# Scenario Authoring Rules

These rules govern how scenarios are written for the Wearable Assistant
Context Benchmark. Every scenario must follow them. The validation
script in `scripts/validate_scenarios.py` enforces them programmatically;
the writing-rule sections of this document explain what to write and
why.

If you are writing a new scenario, read this whole document first.
Then check your scenario against the validation checklist at the bottom
before submitting.

---

## What the benchmark measures

The benchmark tests one specific failure mode: when the user's context
changes between turns, does the model respond from the current
situational evidence, or does it stay anchored to the prior context?

It does **not** measure:

- Whether the coaching advice is correct, safe, or domain-appropriate
- Multi-turn conversation dynamics beyond a three-turn structure
- Performance on actual video frames (these are text proxies)
- Proactive coaching (noticing without being asked)

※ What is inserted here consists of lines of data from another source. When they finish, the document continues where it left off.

/-- **The Ramón-Marí configuration is settled by the face periods of ONE Galois OCTIC CM field.**  `K 0` a non-Galois quartic CM
field, `K 1` a CM field whose complex embeddings land in the Galois closure of `K 0`, `K 2 ≃ K 0`, and `A_j ⊨ (K_j; Φ_j)` three CM
abelian varieties — e.g. the three pairwise non-isogenous simple CM surfaces `S₁, S₂, S₁′` of
`exists_exceptional_two_biproduct_of_isSimple`, whose product carries an exceptional rational `(2,2)`-class.  If EVERY Galois CM
field `L` of degree `8` receiving `K 0` and `K 1` has, for each rank-four face `f` of `L`, ONE non-zero period of the face quadruple
`f.psi` on a compact Picard modular surface of SOME CM field at SOME place (eigenforms at some `σ : L →+* ℂ`, some level) on the
universe of record, then the Hodge conjecture holds for `⨁ A = S₁ × S₂ × S₁′` and for every complex abelian variety it dominates, in
every codimension.  (By `exists_cmField_galois_eight` the hypothesis is about ONE field: the dihedral closure.)  FRAMING: conditional;
no period and no case of the Hodge conjecture is proved here.
[cite: Shimura1998, §18.2 Lemma (iii) and §6.2 Theorem 3] [cite: Pohlmann1968, Thm. 1] [cite: Andre1992HodgeCM, Théorème (pp. 4–5)]
[cite: MumfordAV1970, §19 Thm. 1 and p. 169] -/
theorem hodgeConjectureFor_of_avDominatedBy_triple_of_forall_galois_octic_foreignFacePeriods
    (h4₀ : Module.finrank ℚ (K 0) = 4) (hK₀ : ¬IsGalois ℚ (K 0))
    (hMK : ∀ (t : K 1 →+* ℂ) (y : K 1), t y ∈ normalClosure ℚ (K 0) ℂ) (e : K 2 ≃+* K 0)
    (hA : ∀ j, IsCMTypeRealisation (Φ j) (A j) (ι j) (θ j))
    (h : ∀ (L : CMField) [IsGalois ℚ L], Module.finrank ℚ L = 8 → Nonempty (K 0 →+* (L : Type)) →
      Nonempty (K 1 →+* (L : Type)) →
      ∀ f : Face L, ∃ (L' : CMField) (ι₁ : L' →+* ℂ) (V : HermSpace3 L' ι₁) (σ : L →+* ℂ),
        (Model.picardCMUniverse exists_isReal_hodgeModel_holds hodgePQ_independent_of_hodgeModel_holds
          BallQuotient.ballQuotientUniformised_holds cmAbelianVarietyRealised_holds).PeriodNV ι₁ V L f.psi σ)
    {B : AbelianVariety ℂ} (hB : AVDominatedBy B (⨁ A)) : HodgeConjectureFor B.dim B.X := by
  obtain ⟨L, hG, h8, ⟨j₀⟩, ⟨j₁⟩, ⟨j₂⟩⟩ := exists_cmField_galois_eight h4₀ hK₀ hMK e
  exact hodgeConjectureFor_of_avDominatedBy_triple_of_exists_foreignFacePeriod_at L (by omega) (h L h8 ⟨j₀⟩ ⟨j₁⟩)
    j₀ j₁ j₂ hA hB

/-- The triple `S₁ × S₂ × S₁′` itself, under the same hypothesis. [cite: Pohlmann1968, Thm. 1] [cite: Andre1992HodgeCM, Théorème (pp. 4–5)] -/
theorem hodgeConjectureFor_triple_of_forall_galois_octic_foreignFacePeriods
    (h4₀ : Module.finrank ℚ (K 0) = 4) (hK₀ : ¬IsGalois ℚ (K 0))
    (hMK : ∀ (t : K 1 →+* ℂ) (y : K 1), t y ∈ normalClosure ℚ (K 0) ℂ) (e : K 2 ≃+* K 0)
    (hA : ∀ j, IsCMTypeRealisation (Φ j) (A j) (ι j) (θ j))
    (h : ∀ (L : CMField) [IsGalois ℚ L], Module.finrank ℚ L = 8 → Nonempty (K 0 →+* (L : Type)) →
      Nonempty (K 1 →+* (L : Type)) →
      ∀ f : Face L, ∃ (L' : CMField) (ι₁ : L' →+* ℂ) (V : HermSpace3 L' ι₁) (σ : L →+* ℂ),
        (Model.picardCMUniverse exists_isReal_hodgeModel_holds hodgePQ_independent_of_hodgeModel_holds
          BallQuotient.ballQuotientUniformised_holds cmAbelianVarietyRealised_holds).PeriodNV ι₁ V L f.psi σ) :
    HodgeConjectureFor (⨁ A).dim (⨁ A).X :=
  hodgeConjectureFor_of_avDominatedBy_triple_of_forall_galois_octic_foreignFacePeriods h4₀ hK₀ hMK e hA h
    (AVDominatedBy.refl _)

end DihedralReflexTriple

end Summit.HodgeConjecture.CorCM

A model that fails this benchmark is not viable as a wearable coach. A
model that passes still needs separate evaluation for the things this
benchmark does not measure.

---

## The three channels

Every scenario uses three distinct channels. Each has different rules
about what it carries and who can see it.

| Channel | Field(s) | Visible to candidate | Visible to judge |
|---|---|---|---|
| Audio | `turn_1_user`, `turn_2_user`, `turn_3_repair_anchor` | Yes | Yes |
| Camera | `context_image`, `turn_1_image`, `turn_2_image` | Yes (as `[Camera: ...]` blocks) | Yes |
| Ground truth | `current_answers`, `prior_answers`, `clarify_indicators`, `abstain_indicators` | No | Yes |

The candidate model integrates audio and video. The judge has
ground-truth access to evaluate which context the response reflects.

---

## Audio channel rules

In v1, the audio channel is represented as **text transcripts**, not
raw audio. Write what a person would actually say to an AI wearable
assistant they're actively using for advice or coaching as a
transcript: the words a speech-to-text system would emit. Acoustic grounding, speaker attribution, addressee
detection, and ambient audio cues are out of scope; do not attempt
to encode prosody, pauses, or non-lexical sounds. The user does not
narrate what the video shows.

### Must

- Be task-focused and natural
- Use deictic references for visible objects: `this`, `it`, `here`,
  `that one`, `over there`
- Read as something a real person would say out loud while doing
  something

### Must not

- Name or describe the object the user is holding, looking at, or
  interacting with
- Describe physical properties of anything visible in frame (color,
  shape, material, size)
- Announce that a context shift has occurred (`"I switched to..."`,
  `"Now I'm using..."`, `"I put that down and picked up..."`)
- Contain any vocabulary that appears in `current_answers` or
  `prior_answers`

### Examples

| Wrong | Right |
|---|---|
| "I just picked up a Phillips-head screwdriver." | "How do I get more torque on this?" |
| "I switched to a different tool. Am I holding it correctly?" | "Am I doing this right?" |
| "I'm in the kitchen now looking at the pot on the stove." | "Is this ready?" |
| "Now I'm holding the claw hammer instead." | "What about now?" |

### Special case: prior scenarios

For scenarios where the correct answer refers back to Turn 1 context
(`target_context: "prior"`), Turn 2 user speech may use a temporal
reference (`"thinking back to before"`, `"what was the reading
earlier"`). It still must not name the Turn 1 object or describe what
was previously visible.

---

## Video channel rules

Describe what a video frame would contain at the scene level. Scene
descriptions are what a vision system would say about a video frame:
shape, material, color, motion, position, without naming the
object directly. Physical properties only. No object names. No
technique evaluation.

### Must

- Describe shape, material, color, texture, motion, and spatial
  position
- Include enough distinguishing detail that a person reading the
  description, without any other context, can correctly identify the
  object
- Describe what the user is doing with the object (motion, contact,
  orientation)
- Include relevant environmental context (surface, setting, background
  elements) when it would be visible

### Must not

- Name the object (`hammer`, `screwdriver`, `spatula`, `ratchet`)
- Use functional labels (`the cutting tool`, `the fastening device`)
- Evaluate technique (`correctly positioned`, `good grip`, `improper
  angle`, `well-aligned`)
- Reference or compare to the prior context (`"now holding a different
  tool than before"`)
- Announce the context shift (`"user has switched from X to Y"`)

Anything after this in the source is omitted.